## To do
The response must be made up of the lines in the entries below that contain "trivial".

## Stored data

◇ ◇ ◇ ◇ ◇ ◇ ◇

import Mathlib
import Summits.NavierStokesRegularity.NavierStokesRegularity.Theorems.LerayQuarterDissipationFiniteDissipationLiouvilleWindowBlobJets
import Summits.NavierStokesRegularity.NavierStokesRegularity.Theorems.LerayQuarterDissipationFiniteDissipationLiouvilleWindowRecurrenceProduction
import HarnessLib

/-!
# Crux `FiniteDissipationLiouville` (stmt-NavierStokesRegularity-22144): THE STRETCHING EXCESS AND THE
# SUPER-CALORIC SET (WITH EXTRA PALINSTROPHY CREDIT) FILL PARABOLIC CYLINDERS IN EVERY WINDOW

Theorems file of route `LerayQuarterDissipation` (lead prover g19; `--supports` the crux; second instance file
of `…WindowBlobSocket`, after `…WindowBlobJets`). Navier–Stokes regularity is NOT proved by anything here; no
summit is.

* `stretching_ball`, **`stretching_excess_blob_in_every_window`** — for every `A` there are `ε(A) ∈ (0,1)`,
  `ρ(A) > 0` such that every singular KNSS-gauge Type-I field (`C ≤ A`) with a Type-I envelope
  `HasTypeIDecay A V` contains, in EVERY window `[−c², −εc²]`, a parabolic cylinder
  `[t₀ − (ρc)², t₀] × B(x₀, ρc)` on which vortex stretching beats local palinstrophy plus the scaling
  quarter, `|∇ω|²_F + ‖ω‖²/(4(−t)) < ⟪ω, ∇u ω⟫`;
* `critProd_credit_ball`, **`superCaloric_credit_blob_in_every_window`** — THE CRUX FRAME (Type-I + LAW, no
  envelope): for all `C, K` there are `ε ∈ (0,1)`, `ρ > 0` and an EXTRA CREDIT `δ > 0` such that every
  SINGULAR member of `𝒟_{C,K}` contains, in every window, a parabolic cylinder of relative size `ρ` on which
  `‖ω‖² + (1+δ)(−t)|∇ω|²_F < (−t)⟪ω, ∇u ω⟫` — production beats the critical rate plus `(1+δ)×` the local
  palinstrophy on a coherent blob (in particular `t²‖ω‖²` is strictly super-caloric there).

Mechanism: the blob socket with the ball transfer supplied by the continuous convergence of the 2-jet
(`…WindowBlobJets.jet_tendsto_prod`, from `…Compactness.seqLimit₂`).

HONEST FRAMING. Compactness corollaries (ineffective `ε, ρ, δ`) about a HYPOTHETICAL singular profile;
nothing is removed from the DSS wall (`∀ c>1 TypeIDSSLiouville c`, NECESSARY for the crux). Nothing here
bears on NS regularity.

References: Koch–Nadirashvili–Seregin–Šverák, Acta Math. 203 (2009) §4; folklore.
-/

noncomputable section

set_option linter.dupNamespace false

namespace Summit.NavierStokesRegularity.NavierStokesRegularity.Theorems.FiniteDissipationLiouville.WindowRecurrence

open MeasureTheory Set Filter Topology Metric InnerProductSpace Function Real
open scoped RealInnerProductSpace ContDiff ENNReal
open Literature.Analysis Literature.Analysis.FluidPDE
open Summit.NavierStokesRegularity.NavierStokesRegularity.Theorems
open Summit.NavierStokesRegularity.NavierStokesRegularity.Theorems.RecurrentReductionD
open Summit.NavierStokesRegularity.NavierStokesRegularity.Theorems.FiniteDissipationLiouville
open Summit.NavierStokesRegularity.NavierStokesRegularity.Theorems.FiniteDissipationLiouville.CrossFlow
open Summit.NavierStokesRegularity.NavierStokesRegularity.Theorems.FiniteDissipationLiouville.LocalBalance
open Summit.NavierStokesRegularity.NavierStokesRegularity.Theorems.FiniteDissipationLiouville.CriticalProduction
open Summit.NavierStokesRegularity.NavierStokesRegularity.Theorems.FiniteDissipationLiouville.WindowSocket
open Summit.NavierStokesRegularity.NavierStokesRegularity.Theorems.FiniteDissipationLiouville.Compactness

variable {C : ℝ}

/-- Joint continuity of evaluation along a filter: `L_q → L`, `b_q → b` give `L_q b_q → L b`. [folklore] -/
theorem tendsto_clm_apply_filter {ι : Type*} {l : Filter ι}
    {L : ι → (EuclideanSpace ℝ (Fin 3) →L[ℝ] EuclideanSpace ℝ (Fin 3))}
    {L₀ : EuclideanSpace ℝ (Fin 3) →L[ℝ] EuclideanSpace ℝ (Fin 3)}
    {b : ι → EuclideanSpace ℝ (Fin 3)} {b₀ : EuclideanSpace ℝ (Fin 3)}
    (hL : Tendsto L l (𝓝 L₀)) (hb : Tendsto b l (𝓝 b₀)) :
    Tendsto (fun j => L j (b j)) l (𝓝 (L₀ b₀)) := by
  have hc : Continuous fun p : (EuclideanSpace ℝ (Fin 3) →L[ℝ] EuclideanSpace ℝ (Fin 3)) ×
      EuclideanSpace ℝ (Fin 3) => p.1 p.2 := isBoundedBilinearMap_apply.continuous
  exact (hc.tendsto (L₀, b₀)).comp (hL.prodMk_nhds hb)

/-! ### The stretching-form balance -/

section Stretching

/-- **Ball transfer for the stretching-form balance.** [cite: KochNadirashviliSereginSverak2009, Prop. 4.1 (arXiv:0709.3599 p. 8)] -/
theorem stretching_ball {v : ℕ → ℝ → EuclideanSpace ℝ (Fin 3) → EuclideanSpace ℝ (Fin 3)}
    {W : ℝ → EuclideanSpace ℝ (Fin 3) → EuclideanSpace ℝ (Fin 3)}
    (hv : ∀ j, IsTypeIAncientMild C (v j)) (hW : IsTypeIAncientMild C W)
    (hunif : ∀ n : ℕ, TendstoUniformlyOn (fun j z => v j z.1 z.2) (fun z => W z.1 z.2) atTop
      (Icc (-((n : ℝ) + 2)) (-(1 / ((n : ℝ) + 2))) ×ˢ
        closedBall (0 : EuclideanSpace ℝ (Fin 3)) ((n : ℝ) + 2)))
    (hunifG : ∀ n : ℕ, TendstoUniformlyOn (fun j z => fderiv ℝ (v j z.1) z.2) (fun z => fderiv ℝ (W z.1) z.2)
      atTop (Icc (-((n : ℝ) + 2)) (-(1 / ((n : ℝ) + 2))) ×ˢ
        closedBall (0 : EuclideanSpace ℝ (Fin 3)) ((n : ℝ) + 2)))
    (hunifH : ∀ n : ℕ, TendstoUniformlyOn (fun j z => fderiv ℝ (fderiv ℝ (v j z.1)) z.2)
      (fun z => fderiv ℝ (fderiv ℝ (W z.1)) z.2)
      atTop (Icc (-((n : ℝ) + 2)) (-(1 / ((n : ℝ) + 2))) ×ˢ
        closedBall (0 : EuclideanSpace ℝ (Fin 3)) ((n : ℝ) + 2)))
    {t₀ : ℝ} (ht₀ : t₀ < 0) (x₀ : EuclideanSpace ℝ (Fin 3))
    (hbad : ¬ ⟪curl (W t₀) x₀, fderiv ℝ (W t₀) x₀ (curl (W t₀) x₀)⟫ ≤
      frobeniusNormSq (fderiv ℝ (curl (W t₀)) x₀) + ‖curl (W t₀) x₀‖ ^ 2 / (4 * (-t₀))) :
    ∃ r : ℝ, 0 < r ∧ ∀ᶠ j in atTop, ∀ q : ℝ × EuclideanSpace ℝ (Fin 3), dist q (t₀, x₀) < r →
      ¬ ⟪curl (v j q.1) q.2, fderiv ℝ (v j q.1) q.2 (curl (v j q.1) q.2)⟫ ≤
        frobeniusNormSq (fderiv ℝ (curl (v j q.1)) q.2) + ‖curl (v j q.1) q.2‖ ^ 2 / (4 * (-q.1)) := by
  obtain ⟨s, hs, hT, -, h1, -, h3, h4⟩ := jet_tendsto_prod hv hW hunif hunifG hunifH ht₀ x₀
  have hLb := tendsto_clm_apply_filter h3 h1
  have hL : Tendsto (fun q : ℕ × (ℝ × EuclideanSpace ℝ (Fin 3)) =>
      ⟪curl (v q.1 q.2.1) q.2.2, fderiv ℝ (v q.1 q.2.1) q.2.2 (curl (v q.1 q.2.1) q.2.2)⟫)
      (atTop ×ˢ 𝓝[s] (t₀, x₀)) (𝓝 ⟪curl (W t₀) x₀, fderiv ℝ (W t₀) x₀ (curl (W t₀) x₀)⟫) := h1.inner hLb
  have hden : Tendsto (fun q : ℕ × (ℝ × EuclideanSpace ℝ (Fin 3)) => 4 * (-q.2.1))
      (atTop ×ˢ 𝓝[s] (t₀, x₀)) (𝓝 (4 * (-t₀))) := (hT.neg).const_mul 4
  have hden0 : (4 : ℝ) * (-t₀) ≠ 0 := by
    have : 0 < -t₀ := neg_pos.2 ht₀
    positivity
  have hR : Tendsto (fun q : ℕ × (ℝ × EuclideanSpace ℝ (Fin 3)) =>
      frobeniusNormSq (fderiv ℝ (curl (v q.1 q.2.1)) q.2.2) + ‖curl (v q.1 q.2.1) q.2.2‖ ^ 2 / (4 * (-q.2.1)))
      (atTop ×ˢ 𝓝[s] (t₀, x₀))
      (𝓝 (frobeniusNormSq (fderiv ℝ (curl (W t₀)) x₀) + ‖curl (W t₀) x₀‖ ^ 2 / (4 * (-t₀)))) :=
    ((continuous_frobeniusNormSq'.tendsto _).comp h4).add ((h1.norm.pow 2).div hden hden0)
  rw [not_le] at hbad
  have hev := hR.eventually_lt hL hbad
  obtain ⟨r, hr, hball⟩ := exists_ball_eventually_of_prod_nhds hs hev
  exact ⟨r, hr, hball.mono fun j hj q hq => not_le.2 (hj q hq)⟩

/-- **THE VORTEX-STRETCHING EXCESS FILLS A PARABOLIC CYLINDER OF DEFINITE RELATIVE SIZE IN EVERY WINDOW.**
[folklore compactness; cite: KochNadirashviliSereginSverak2009, §4 (arXiv:0709.3599 p. 8)] -/
theorem stretching_excess_blob_in_every_window (A : ℝ) : ∃ ε : ℝ, 0 < ε ∧ ε < 1 ∧ ∃ ρ : ℝ, 0 < ρ ∧
    ∀ (C : ℝ) (V : ℝ → EuclideanSpace ℝ (Fin 3) → EuclideanSpace ℝ (Fin 3)),
      IsTypeIAncientMild C V → C ≤ A → HasTypeIDecay A V →
      (∀ r > 0, ∀ M : ℝ, ∃ t ∈ Ioo (-(r ^ 2)) (0 : ℝ),
        ∃ x ∈ ball (0 : EuclideanSpace ℝ (Fin 3)) r, M < ‖V t x‖) →
      ∀ c : ℝ, 0 < c → ∃ (t₀ : ℝ) (x₀ : EuclideanSpace ℝ (Fin 3)),
        Icc (t₀ - (ρ * c) ^ 2) t₀ ⊆ Icc (-c ^ 2) (-(ε * c ^ 2)) ∧
        ∀ t ∈ Icc (t₀ - (ρ * c) ^ 2) t₀, ∀ x ∈ ball x₀ (ρ * c),
          frobeniusNormSq (fderiv ℝ (curl (V t)) x) + ‖curl (V t) x‖ ^ 2 / (4 * (-t)) <
            ⟪curl (V t) x, fderiv ℝ (V t) x (curl (V t) x)⟫ := by
  -- the blob socket with the constant family `G θ := balance` (no margin is claimed here)
  obtain ⟨ε, hε, hε1, ρ, hρ, δ, -, h⟩ := exists_blob_margin_of_apex_kill_envelope (C := A) (θ₀ := 1)
    (G := fun _ F t x => ⟪curl (F t) x, fderiv ℝ (F t) x (curl (F t) x)⟫ ≤
      frobeniusNormSq (fderiv ℝ (curl (F t)) x) + ‖curl (F t) x‖ ^ 2 / (4 * (-t)))
    (fun u W θ hu hW hunif hunifG hunifH _ t₀ ht₀ x₀ hbad =>
      stretching_ball hu hW hunif hunifG hunifH ht₀ x₀ hbad)
    (fun W hW hdW hG => not_singular_of_stretchingBalance_near_apex hW hdW (τ := -1/2) (by norm_num)
      fun t h1 h2 x => hG t (by linarith) h2 x)
  refine ⟨ε, hε, hε1, ρ, hρ, fun C V hV hCA hdec hsing c hc => ?_⟩
  obtain ⟨t₀, x₀, hwin, hblob⟩ := h (nsRescale c V) ((isTypeIAncientMild_of_le hV hCA).nsRescale hc)
    (hdec.nsRescale hc) (singularAtOrigin_nsRescale hsing hc)
  obtain ⟨hwin', hblob'⟩ := blob_rescale (θ := 1 + δ) (ε := ε) (ρ := ρ) (c := c)
    (G := fun _ F t x => ⟪curl (F t) x, fderiv ℝ (F t) x (curl (F t) x)⟫ ≤
      frobeniusNormSq (fderiv ℝ (curl (F t)) x) + ‖curl (F t) x‖ ^ 2 / (4 * (-t)))
    (fun F c' t x hc' ht hG => stretchingBalance_at_nsRescale F x hc' ht hG) hc hε hwin hblob
  exact ⟨c ^ 2 * t₀, c • x₀, hwin', fun t ht x hx => not_le.1 (hblob' t ht x hx)⟩

end Stretching

/-! ### The super-caloric set with an extra palinstrophy credit (crux frame) -/

section SuperCaloric

/-- **Ball transfer for the critical-production bound with credits `θ_j → 1`.**
[cite: KochNadirashviliSereginSverak2009, Prop. 4.1 (arXiv:0709.3599 p. 8)] -/
theorem critProd_credit_ball {v : ℕ → ℝ → EuclideanSpace ℝ (Fin 3) → EuclideanSpace ℝ (Fin 3)}
    {W : ℝ → EuclideanSpace ℝ (Fin 3) → EuclideanSpace ℝ (Fin 3)} {θ : ℕ → ℝ}
    (hv : ∀ j, IsTypeIAncientMild C (v j)) (hW : IsTypeIAncientMild C W)
    (hunif : ∀ n : ℕ, TendstoUniformlyOn (fun j z => v j z.1 z.2) (fun z => W z.1 z.2) atTop
      (Icc (-((n : ℝ) + 2)) (-(1 / ((n : ℝ) + 2))) ×ˢ
        closedBall (0 : EuclideanSpace ℝ (Fin 3)) ((n : ℝ) + 2)))
    (hunifG : ∀ n : ℕ, TendstoUniformlyOn (fun j z => fderiv ℝ (v j z.1) z.2) (fun z => fderiv ℝ (W z.1) z.2)
      atTop (Icc (-((n : ℝ) + 2)) (-(1 / ((n : ℝ) + 2))) ×ˢ
        closedBall (0 : EuclideanSpace ℝ (Fin 3)) ((n : ℝ) + 2)))
    (hunifH : ∀ n : ℕ, TendstoUniformlyOn (fun j z => fderiv ℝ (fderiv ℝ (v j z.1)) z.2)
      (fun z => fderiv ℝ (fderiv ℝ (W z.1)) z.2)
      atTop (Icc (-((n : ℝ) + 2)) (-(1 / ((n : ℝ) + 2))) ×ˢ
        closedBall (0 : EuclideanSpace ℝ (Fin 3)) ((n : ℝ) + 2)))
    (hθ : Tendsto θ atTop (𝓝 1)) {t₀ : ℝ} (ht₀ : t₀ < 0) (x₀ : EuclideanSpace ℝ (Fin 3))
    (hbad : ¬ (-t₀) * (⟪curl (W t₀) x₀, fderiv ℝ (W t₀) x₀ (curl (W t₀) x₀)⟫
        - 1 * frobeniusNormSq (fderiv ℝ (curl (W t₀)) x₀)) ≤ ⟪curl (W t₀) x₀, curl (W t₀) x₀⟫) :
    ∃ r : ℝ, 0 < r ∧ ∀ᶠ j in atTop, ∀ q : ℝ × EuclideanSpace ℝ (Fin 3), dist q (t₀, x₀) < r →
      ¬ (-q.1) * (⟪curl (v j q.1) q.2, fderiv ℝ (v j q.1) q.2 (curl (v j q.1) q.2)⟫
          - θ j * frobeniusNormSq (fderiv ℝ (curl (v j q.1)) q.2)) ≤ ⟪curl (v j q.1) q.2, curl (v j q.1) q.2⟫ := by
  obtain ⟨s, hs, hT, -, h1, -, h3, h4⟩ := jet_tendsto_prod hv hW hunif hunifG hunifH ht₀ x₀
  have hLb := tendsto_clm_apply_filter h3 h1
  have hθ' : Tendsto (fun q : ℕ × (ℝ × EuclideanSpace ℝ (Fin 3)) => θ q.1) (atTop ×ˢ 𝓝[s] (t₀, x₀)) (𝓝 1) :=
    hθ.comp tendsto_fst
  have hL : Tendsto (fun q : ℕ × (ℝ × EuclideanSpace ℝ (Fin 3)) =>
      (-q.2.1) * (⟪curl (v q.1 q.2.1) q.2.2, fderiv ℝ (v q.1 q.2.1) q.2.2 (curl (v q.1 q.2.1) q.2.2)⟫
        - θ q.1 * frobeniusNormSq (fderiv ℝ (curl (v q.1 q.2.1)) q.2.2)))
      (atTop ×ˢ 𝓝[s] (t₀, x₀))
      (𝓝 ((-t₀) * (⟪curl (W t₀) x₀, fderiv ℝ (W t₀) x₀ (curl (W t₀) x₀)⟫
        - 1 * frobeniusNormSq (fderiv ℝ (curl (W t₀)) x₀)))) :=
    hT.neg.mul ((h1.inner hLb).sub (hθ'.mul ((continuous_frobeniusNormSq'.tendsto _).comp h4)))
  have hR : Tendsto (fun q : ℕ × (ℝ × EuclideanSpace ℝ (Fin 3)) =>
      ⟪curl (v q.1 q.2.1) q.2.2, curl (v q.1 q.2.1) q.2.2⟫) (atTop ×ˢ 𝓝[s] (t₀, x₀))
      (𝓝 ⟪curl (W t₀) x₀, curl (W t₀) x₀⟫) := h1.inner h1
  rw [not_le] at hbad
  have hev := hR.eventually_lt hL hbad
  obtain ⟨r, hr, hball⟩ := exists_ball_eventually_of_prod_nhds hs hev
  exact ⟨r, hr, hball.mono fun j hj q hq => not_le.2 (hj q hq)⟩

/-- **THE SUPER-CALORIC SET WITH AN EXTRA PALINSTROPHY CREDIT FILLS A PARABOLIC CYLINDER IN EVERY WINDOW
(crux frame).** For all `C, K` there are `ε ∈ (0,1)`, `ρ > 0`, `δ > 0` such that every singular member
of `𝒟_{C,K}` contains, in every window `[−c², −εc²]`, a cylinder `[t₀ − (ρc)², t₀] × B(x₀, ρc)` on which
`‖ω‖² < (−t)(⟪ω, ∇u ω⟫ − (1+δ)|∇ω|²_F)`. [parabolic strong maximum principle + KNSS compactness;
cite: KochNadirashviliSereginSverak2009, §4 (arXiv:0709.3599 p. 8)] -/
theorem superCaloric_credit_blob_in_every_window (C K : ℝ) : ∃ ε : ℝ, 0 < ε ∧ ε < 1 ∧ ∃ ρ : ℝ, 0 < ρ ∧
    ∃ δ : ℝ, 0 < δ ∧
    ∀ (V : ℝ → EuclideanSpace ℝ (Fin 3) → EuclideanSpace ℝ (Fin 3)), IsTypeIAncientMild C V →
      (∀ s : ℝ, s < 0 → ∫⁻ x, ‖fderiv ℝ (V s) x‖ₑ ^ 2 ≤ ENNReal.ofReal (K / Real.sqrt (-s))) →
      (∀ r > 0, ∀ M : ℝ, ∃ t ∈ Ioo (-(r ^ 2)) (0 : ℝ),
        ∃ x ∈ ball (0 : EuclideanSpace ℝ (Fin 3)) r, M < ‖V t x‖) →
      ∀ c : ℝ, 0 < c → ∃ (t₀ : ℝ) (x₀ : EuclideanSpace ℝ (Fin 3)),
        Icc (t₀ - (ρ * c) ^ 2) t₀ ⊆ Icc (-c ^ 2) (-(ε * c ^ 2)) ∧
        ∀ t ∈ Icc (t₀ - (ρ * c) ^ 2) t₀, ∀ x ∈ ball x₀ (ρ * c),
          ⟪curl (V t) x, curl (V t) x⟫ < (-t) * (⟪curl (V t) x, fderiv ℝ (V t) x (curl (V t) x)⟫
            - (1 + δ) * frobeniusNormSq (fderiv ℝ (curl (V t)) x)) := by
  obtain ⟨ε, hε, hε1, ρ, hρ, δ, hδ, h⟩ := exists_blob_margin_of_apex_kill (C := C) (K := K) (θ₀ := 1)
    (Q := fun _ => True)
    (G := fun θ F s y => (-s) * (⟪curl (F s) y, fderiv ℝ (F s) y (curl (F s) y)⟫
        - θ * frobeniusNormSq (fderiv ℝ (curl (F s)) y)) ≤ ⟪curl (F s) y, curl (F s) y⟫)
    (fun _ _ _ _ _ _ => trivial)
    (fun u W θ hu hW hunif hunifG hunifH hθ t₀ ht₀ x₀ hbad =>
      critProd_credit_ball hu hW hunif hunifG hunifH hθ ht₀ x₀ hbad)
    (fun W hW hlawW _ hG => not_singular_of_enstrophy_subsolution_near_apex hW hlawW (τ := -1/2)
      (by norm_num) fun s h1 h2 y => by
        have := hG s (by linarith) h2 y
        rwa [one_mul] at this)
  refine ⟨ε, hε, hε1, ρ, hρ, δ, hδ, fun V hV hlaw hsing c hc => ?_⟩
  obtain ⟨t₀, x₀, hwin, hblob⟩ := h (nsRescale c V) (hV.nsRescale hc) (dissipationLaw_nsRescale hlaw hc)
    trivial (singularAtOrigin_nsRescale hsing hc)
  obtain ⟨hwin', hblob'⟩ := blob_rescale (θ := 1 + δ) (ε := ε) (ρ := ρ) (c := c)
    (G := fun θ F s y => (-s) * (⟪curl (F s) y, fderiv ℝ (F s) y (curl (F s) y)⟫
        - θ * frobeniusNormSq (fderiv ℝ (curl (F s)) y)) ≤ ⟪curl (F s) y, curl (F s) y⟫)
    (fun F c' s y hc' _ hG => critProd_at_nsRescale F (1 + δ) y hc' hG) hc hε hwin hblob
  exact ⟨c ^ 2 * t₀, c • x₀, hwin', fun t ht x hx => not_le.1 (hblob' t ht x hx)⟩

end SuperCaloric

end Summit.NavierStokesRegularity.NavierStokesRegularity.Theorems.FiniteDissipationLiouville.WindowRecurrence

end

◇ ◇ ◇ ◇ ◇ ◇ ◇

## Response box
    (fun _ _ _ _ _ _ => trivial)
    trivial (singularAtOrigin_nsRescale hsing hc)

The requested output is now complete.